DIRECTIONS
The answer is the line that contains "unfold CtxE.colM" followed by every later line of the entries below, each repeated exactly, and nothing else.
BEGIN
/-- **The `Terminals` window test from the real window** (case bounds at least the node's, or unconstrained). [folklore] -/
theorem inWinB_of_inWin (hz : ClassHyp C z) {i : ℕ} (hv : C.validB i = true) {tD sR : ℕ} (hwT : tD ≤ C.wT ∨ 4 ≤ C.wT) (hwS : sR ≤ C.wS ∨ 4 ≤ C.wS)
    (h : HexShadow.InWin z tD sR (sh (ivtx C.k z i))) : C.inWinB i = true := by
  unfold HexShadow.InWin at h
  rw [sh_ivtx_zero hz hv, sh_ivtx_one hz hv] at h
  have hv' := (validB_iff C i).1 hv
  simp only [CtxE.inWinB, hv, Bool.true_and, Bool.and_eq_true, decide_eq_true_eq]
  omega

/-- **The exit window test from the real cleared window.** [folklore] -/
theorem inWin2B_of_inWin (hz : ClassHyp C z) {i : ℕ} (hv : C.validB i = true) {tD sD : ℕ} (hwT : tD ≤ C.wT ∨ 4 ≤ C.wT) (hwSD : sD ≤ C.wSD ∨ 4 ≤ C.wSD)
    (h : HexShadow.InWin z tD sD (sh (ivtx C.k z i))) : C.inWin2B i = true := by
  unfold HexShadow.InWin at h
  rw [sh_ivtx_zero hz hv, sh_ivtx_one hz hv] at h
  have hv' := (validB_iff C i).1 hv
  simp only [CtxE.inWin2B, hv, Bool.true_and, Bool.and_eq_true, decide_eq_true_eq]
  omega

/-- **The centre test reads "over `z`".** [folklore] -/
theorem cenB_iff (hz : ClassHyp C z) {i : ℕ} (hv : C.validB i = true) : C.cenB i = true ↔ sh (ivtx C.k z i) = z := by
  simp only [CtxE.cenB, hv, Bool.true_and, Bool.and_eq_true, beq_iff_eq]
  rw [sh_ivtx hz hv]
  constructor
  · rintro ⟨ha, hb⟩; ext t; fin_cases t <;> simp [relP, ha, hb]
  · intro h
    have h0 := congrFun h 0; have h1 := congrFun h 1
    simp [relP] at h0 h1; omega

/-- Two valid indices lie over the same column iff their column codes agree. [folklore] -/
theorem sh_eq_iff_mod (hz : ClassHyp C z) {i j : ℕ} (hi : C.validB i = true) (hj : C.validB j = true) :
    sh (ivtx C.k z i) = sh (ivtx C.k z j) ↔ i % 100 = j % 100 := by
  rw [sh_ivtx hz hi, sh_ivtx hz hj]
  have ei := digits_eq i; have ej := digits_eq j
  have hi' := (validB_iff C i).1 hi; have hj' := (validB_iff C j).1 hj
  have mi := mod_digits i; have mj := mod_digits j
  constructor
  · intro h
    have h0 := congrFun h 0; have h1 := congrFun h 1
    simp [relP] at h0 h1
    omega
  · intro h
    have hA : dA i = dA j := by omega
    have hB : dB i = dB j := by omega
    simp only [relP, hA, hB]

/-- **Bits of a column mask**: the valid indices with the same column code. [folklore] -/
theorem testBit_colM_iff (C : CtxE) (e i : ℕ) : (C.colM e).testBit i = true ↔ C.validB i = true ∧ i % 100 = e % 100 := by
  unfold CtxE.colM
  rw [Nat.testBit_land, Bool.and_eq_true, Nat.testBit_shiftLeft, Bool.and_eq_true, decide_eq_true_eq, testBit_colSlots, CtxE.univ,
    testBit_maskBelow, Bool.and_eq_true, decide_eq_true_eq]
  constructor
  · rintro ⟨⟨hle, L, hL, hn⟩, hi, hv⟩
    exact ⟨hv, by omega⟩
  · rintro ⟨hv, hmod⟩
    have hi := ((validB_iff C i).1 hv).1
    refine ⟨⟨by omega, i / 100, by omega, by omega⟩, hi, hv⟩

/-- Column mask membership reads equality of shadows. [folklore] -/
theorem testBit_colM_iff_sh (hz : ClassHyp C z) {e i : ℕ} (he : C.validB e = true) (hi : C.validB i = true) :
    (C.colM e).testBit i = true ↔ sh (ivtx C.k z i) = sh (ivtx C.k z e) := by
  rw [testBit_colM_iff, sh_eq_iff_mod hz hi he]
  exact ⟨fun h => h.2, fun h => ⟨hi, h⟩⟩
END
SOLVED PROBLEM
  unfold CtxE.colM
  rw [Nat.testBit_land, Bool.and_eq_true, Nat.testBit_shiftLeft, Bool.and_eq_true, decide_eq_true_eq, testBit_colSlots, CtxE.univ,
    testBit_maskBelow, Bool.and_eq_true, decide_eq_true_eq]
  constructor
  · rintro ⟨⟨hle, L, hL, hn⟩, hi, hv⟩
    exact ⟨hv, by omega⟩
  · rintro ⟨hv, hmod⟩
    have hi := ((validB_iff C i).1 hv).1
    refine ⟨⟨by omega, i / 100, by omega, by omega⟩, hi, hv⟩

/-- Column mask membership reads equality of shadows. [folklore] -/
theorem testBit_colM_iff_sh (hz : ClassHyp C z) {e i : ℕ} (he : C.validB e = true) (hi : C.validB i = true) :
    (C.colM e).testBit i = true ↔ sh (ivtx C.k z i) = sh (ivtx C.k z e) := by
  rw [testBit_colM_iff, sh_eq_iff_mod hz hi he]
  exact ⟨fun h => h.2, fun h => ⟨hi, h⟩⟩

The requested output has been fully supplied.